== TASK PROMPT ==
Take the data below and repeat it exactly.

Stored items
include hL hκ hδ hgap ha haφ haρ hg hr hφ in
/-- NOT IN PRINT; OUR PROOF.  **THE GAUGE LAYER OF ONE ORDERING IS A `Cg·g′` TERM**: the kernel leg row `l α x′ f` against `A + B + C` of
`vertex2W_dressed_bsum_entry`: `|Σ'_x l α x′ f x·(A+B+C)(x)| ≤ a_ρ·g′·(d+1)·(2·a·a_φ + a_φ²·(e^{3δ}+1))·K₀·e^{−(κ₀/6)(‖y′−y‖∞+‖x′−y‖∞+‖z−y‖∞)}`,
`K₀ = e^{5κ₀}·Zl(δ/2)³·L^{d+1}·Zl(κ₀/(2(d+1)))` (summable summand). -/
theorem abs_gaugeLayer_le_of_blockL1
    (hl₁ : ∀ α x' f c, ∑ t ∈ box (d + 1) L, |l α x' f ((L : ℤ) • c + toSite t)| ≤ aρ * (L : ℝ) ^ (d + 1) * Real.exp (-(κ₀ * supNorm (c - x'))))
    (hWb : ∀ κ u κ' u' x z a b, |W κ u κ' u' x z a b| ≤ CW)
    (hD₂ : ∀ κ v w x p f b, |∑ μ, (W κ v μ (w - unitVec μ) x p f b - W κ v μ w x p f b)|
      ≤ g' * Real.exp (-δ * l1 (w - v)) * Real.exp (-δ * (l1 (x - v) + l1 (p - v))))
    (hD₁ : ∀ κ' w v' x p f b, |∑ κ, (W κ (w - unitVec κ) κ' v' x p f b - W κ w κ' v' x p f b)|
      ≤ g' * Real.exp (-δ * l1 (v' - w)) * Real.exp (-δ * (l1 (x - w) + l1 (p - w))))
    (μ : Fin (d + 1)) (y : Fin (d + 1) → ℤ) (ν : Fin (d + 1)) (y' : Fin (d + 1) → ℤ)
    (α : Fin (d + 1)) (x' z : Fin (d + 1) → ℤ) (f b : Fib d) :
    (Summable fun x => l α x' f x *
      (vertexW r (fun κ u => fun x z f b => ∑' w', φ ν y' w' * divV (fun μ' w'' => bsum L (W κ u μ' w'')) w' x z f b) μ y x z f b
        + ∑' w, φ μ y w * divV (fun κ u => vertexW r (fun μ' w'' => bsum L (W κ u μ' w'')) ν y') w x z f b
        + ∑' w, φ μ y w * divV (fun κ u => fun x z f b => ∑' w', φ ν y' w' * divV (fun μ' w'' => bsum L (W κ u μ' w'')) w' x z f b) w x z f b)) ∧
    |∑' x, l α x' f x *
      (vertexW r (fun κ u => fun x z f b => ∑' w', φ ν y' w' * divV (fun μ' w'' => bsum L (W κ u μ' w'')) w' x z f b) μ y x z f b
        + ∑' w, φ μ y w * divV (fun κ u => vertexW r (fun μ' w'' => bsum L (W κ u μ' w'')) ν y') w x z f b
        + ∑' w, φ μ y w * divV (fun κ u => fun x z f b => ∑' w', φ ν y' w' * divV (fun μ' w'' => bsum L (W κ u μ' w'')) w' x z f b) w x z f b)|
      ≤ aρ * g' * (((d : ℝ) + 1) * (2 * (a * aφ) + aφ * aφ * (Real.exp δ ^ 3 + 1))) *
        (Real.exp κ₀ ^ 5 * Zl (d + 1) (δ / 2) ^ 3 * ((L : ℝ) ^ (d + 1) * Zl (d + 1) (κ₀ / (2 * ((d : ℝ) + 1))))) *
          Real.exp (-(κ₀ / 6) * (supNorm (y' - y) + supNorm (x' - y) + supNorm (z - y))) := by
  have pA := abs_pairingA_le_of_blockL1 (r := r) (φ := φ) (W := W) (ρ := fun x => l α x' f x) (μ₀ := μ) (y₀ := y) (ν₀ := ν) (y₀' := y') (x' := x') (y := z) (f := f) (b := b)
    hL hκ hδ hgap ha haφ haρ hg (fun κ v => hr μ y κ v) (fun w => hφ ν y' w) (hl₁ α x' f) (fun κ v w x p => hD₂ κ v w x p f b)
  have pB := abs_pairingB_le_of_blockL1 (r := r) (φ := φ) (W := W) (ρ := fun x => l α x' f x) (μ₀ := μ) (y₀ := y) (ν₀ := ν) (y₀' := y') (x' := x') (y := z) (f := f) (b := b)
    hL hκ hδ hgap ha haφ haρ hg (fun w => hφ μ y w) (fun κ v => hr ν y' κ v) (hl₁ α x' f) hWb (fun κ' w v' x p => hD₁ κ' w v' x p f b)
  have pC := abs_pairingC_le_of_blockL1 (φ := φ) (W := W) (ρ := fun x => l α x' f x) (μ₀ := μ) (y₀ := y) (ν₀ := ν) (y₀' := y') (x' := x') (y := z) (f := f) (b := b)
    hL hκ hδ hgap haφ haφ haρ hg (fun w => hφ μ y w) (fun w' => hφ ν y' w') (hl₁ α x' f) hWb (fun κ v w x p => hD₂ κ v w x p f b)
  have esplit : ∀ x, l α x' f x *
      (vertexW r (fun κ u => fun x z f b => ∑' w', φ ν y' w' * divV (fun μ' w'' => bsum L (W κ u μ' w'')) w' x z f b) μ y x z f b
        + ∑' w, φ μ y w * divV (fun κ u => vertexW r (fun μ' w'' => bsum L (W κ u μ' w'')) ν y') w x z f b
        + ∑' w, φ μ y w * divV (fun κ u => fun x z f b => ∑' w', φ ν y' w' * divV (fun μ' w'' => bsum L (W κ u μ' w'')) w' x z f b) w x z f b)
      = l α x' f x * vertexW r (fun κ u => fun x z f b => ∑' w', φ ν y' w' * divV (fun μ' w'' => bsum L (W κ u μ' w'')) w' x z f b) μ y x z f b
        + l α x' f x * ∑' w, φ μ y w * divV (fun κ u => vertexW r (fun μ' w'' => bsum L (W κ u μ' w'')) ν y') w x z f b
        + l α x' f x * ∑' w, φ μ y w *
            divV (fun κ u => fun x z f b => ∑' w', φ ν y' w' * divV (fun μ' w'' => bsum L (W κ u μ' w'')) w' x z f b) w x z f b := fun x => by ring
  simp_rw [esplit]
  refine ⟨(pA.1.add pB.1).add pC.1, ?_⟩
  rw [(pA.1.add pB.1).tsum_add pC.1, pA.1.tsum_add pB.1]
  have h3 := (abs_add_le _ _).trans (add_le_add ((abs_add_le _ _).trans (add_le_add pA.2 pB.2)) pC.2)
  refine h3.trans (le_of_eq ?_)
  ring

== ANSWER SPACE ==
include hL hκ hδ hgap ha haφ haρ hg hr hφ in
/-- NOT IN PRINT; OUR PROOF.  **THE GAUGE LAYER OF ONE ORDERING IS A `Cg·g′` TERM**: the kernel leg row `l α x′ f` against `A + B + C` of
`vertex2W_dressed_bsum_entry`: `|Σ'_x l α x′ f x·(A+B+C)(x)| ≤ a_ρ·g′·(d+1)·(2·a·a_φ + a_φ²·(e^{3δ}+1))·K₀·e^{−(κ₀/6)(‖y′−y‖∞+‖x′−y‖∞+‖z−y‖∞)}`,
`K₀ = e^{5κ₀}·Zl(δ/2)³·L^{d+1}·Zl(κ₀/(2(d+1)))` (summable summand). -/
theorem abs_gaugeLayer_le_of_blockL1
    (hl₁ : ∀ α x' f c, ∑ t ∈ box (d + 1) L, |l α x' f ((L : ℤ) • c + toSite t)| ≤ aρ * (L : ℝ) ^ (d + 1) * Real.exp (-(κ₀ * supNorm (c - x'))))
    (hWb : ∀ κ u κ' u' x z a b, |W κ u κ' u' x z a b| ≤ CW)
    (hD₂ : ∀ κ v w x p f b, |∑ μ, (W κ v μ (w - unitVec μ) x p f b - W κ v μ w x p f b)|
      ≤ g' * Real.exp (-δ * l1 (w - v)) * Real.exp (-δ * (l1 (x - v) + l1 (p - v))))
    (hD₁ : ∀ κ' w v' x p f b, |∑ κ, (W κ (w - unitVec κ) κ' v' x p f b - W κ w κ' v' x p f b)|
      ≤ g' * Real.exp (-δ * l1 (v' - w)) * Real.exp (-δ * (l1 (x - w) + l1 (p - w))))
    (μ : Fin (d + 1)) (y : Fin (d + 1) → ℤ) (ν : Fin (d + 1)) (y' : Fin (d + 1) → ℤ)
    (α : Fin (d + 1)) (x' z : Fin (d + 1) → ℤ) (f b : Fib d) :
    (Summable fun x => l α x' f x *
      (vertexW r (fun κ u => fun x z f b => ∑' w', φ ν y' w' * divV (fun μ' w'' => bsum L (W κ u μ' w'')) w' x z f b) μ y x z f b
        + ∑' w, φ μ y w * divV (fun κ u => vertexW r (fun μ' w'' => bsum L (W κ u μ' w'')) ν y') w x z f b
        + ∑' w, φ μ y w * divV (fun κ u => fun x z f b => ∑' w', φ ν y' w' * divV (fun μ' w'' => bsum L (W κ u μ' w'')) w' x z f b) w x z f b)) ∧
    |∑' x, l α x' f x *
      (vertexW r (fun κ u => fun x z f b => ∑' w', φ ν y' w' * divV (fun μ' w'' => bsum L (W κ u μ' w'')) w' x z f b) μ y x z f b
        + ∑' w, φ μ y w * divV (fun κ u => vertexW r (fun μ' w'' => bsum L (W κ u μ' w'')) ν y') w x z f b
        + ∑' w, φ μ y w * divV (fun κ u => fun x z f b => ∑' w', φ ν y' w' * divV (fun μ' w'' => bsum L (W κ u μ' w'')) w' x z f b) w x z f b)|
      ≤ aρ * g' * (((d : ℝ) + 1) * (2 * (a * aφ) + aφ * aφ * (Real.exp δ ^ 3 + 1))) *
        (Real.exp κ₀ ^ 5 * Zl (d + 1) (δ / 2) ^ 3 * ((L : ℝ) ^ (d + 1) * Zl (d + 1) (κ₀ / (2 * ((d : ℝ) + 1))))) *
          Real.exp (-(κ₀ / 6) * (supNorm (y' - y) + supNorm (x' - y) + supNorm (z - y))) := by
  have pA := abs_pairingA_le_of_blockL1 (r := r) (φ := φ) (W := W) (ρ := fun x => l α x' f x) (μ₀ := μ) (y₀ := y) (ν₀ := ν) (y₀' := y') (x' := x') (y := z) (f := f) (b := b)
    hL hκ hδ hgap ha haφ haρ hg (fun κ v => hr μ y κ v) (fun w => hφ ν y' w) (hl₁ α x' f) (fun κ v w x p => hD₂ κ v w x p f b)
  have pB := abs_pairingB_le_of_blockL1 (r := r) (φ := φ) (W := W) (ρ := fun x => l α x' f x) (μ₀ := μ) (y₀ := y) (ν₀ := ν) (y₀' := y') (x' := x') (y := z) (f := f) (b := b)
    hL hκ hδ hgap ha haφ haρ hg (fun w => hφ μ y w) (fun κ v => hr ν y' κ v) (hl₁ α x' f) hWb (fun κ' w v' x p => hD₁ κ' w v' x p f b)
  have pC := abs_pairingC_le_of_blockL1 (φ := φ) (W := W) (ρ := fun x => l α x' f x) (μ₀ := μ) (y₀ := y) (ν₀ := ν) (y₀' := y') (x' := x') (y := z) (f := f) (b := b)
    hL hκ hδ hgap haφ haφ haρ hg (fun w => hφ μ y w) (fun w' => hφ ν y' w') (hl₁ α x' f) hWb (fun κ v w x p => hD₂ κ v w x p f b)
  have esplit : ∀ x, l α x' f x *
      (vertexW r (fun κ u => fun x z f b => ∑' w', φ ν y' w' * divV (fun μ' w'' => bsum L (W κ u μ' w'')) w' x z f b) μ y x z f b
        + ∑' w, φ μ y w * divV (fun κ u => vertexW r (fun μ' w'' => bsum L (W κ u μ' w'')) ν y') w x z f b
        + ∑' w, φ μ y w * divV (fun κ u => fun x z f b => ∑' w', φ ν y' w' * divV (fun μ' w'' => bsum L (W κ u μ' w'')) w' x z f b) w x z f b)
      = l α x' f x * vertexW r (fun κ u => fun x z f b => ∑' w', φ ν y' w' * divV (fun μ' w'' => bsum L (W κ u μ' w'')) w' x z f b) μ y x z f b
        + l α x' f x * ∑' w, φ μ y w * divV (fun κ u => vertexW r (fun μ' w'' => bsum L (W κ u μ' w'')) ν y') w x z f b
        + l α x' f x * ∑' w, φ μ y w *
            divV (fun κ u => fun x z f b => ∑' w', φ ν y' w' * divV (fun μ' w'' => bsum L (W κ u μ' w'')) w' x z f b) w x z f b := fun x => by ring
  simp_rw [esplit]
  refine ⟨(pA.1.add pB.1).add pC.1, ?_⟩
  rw [(pA.1.add pB.1).tsum_add pC.1, pA.1.tsum_add pB.1]
  have h3 := (abs_add_le _ _).trans (add_le_add ((abs_add_le _ _).trans (add_le_add pA.2 pB.2)) pC.2)
  refine h3.trans (le_of_eq ?_)
  ring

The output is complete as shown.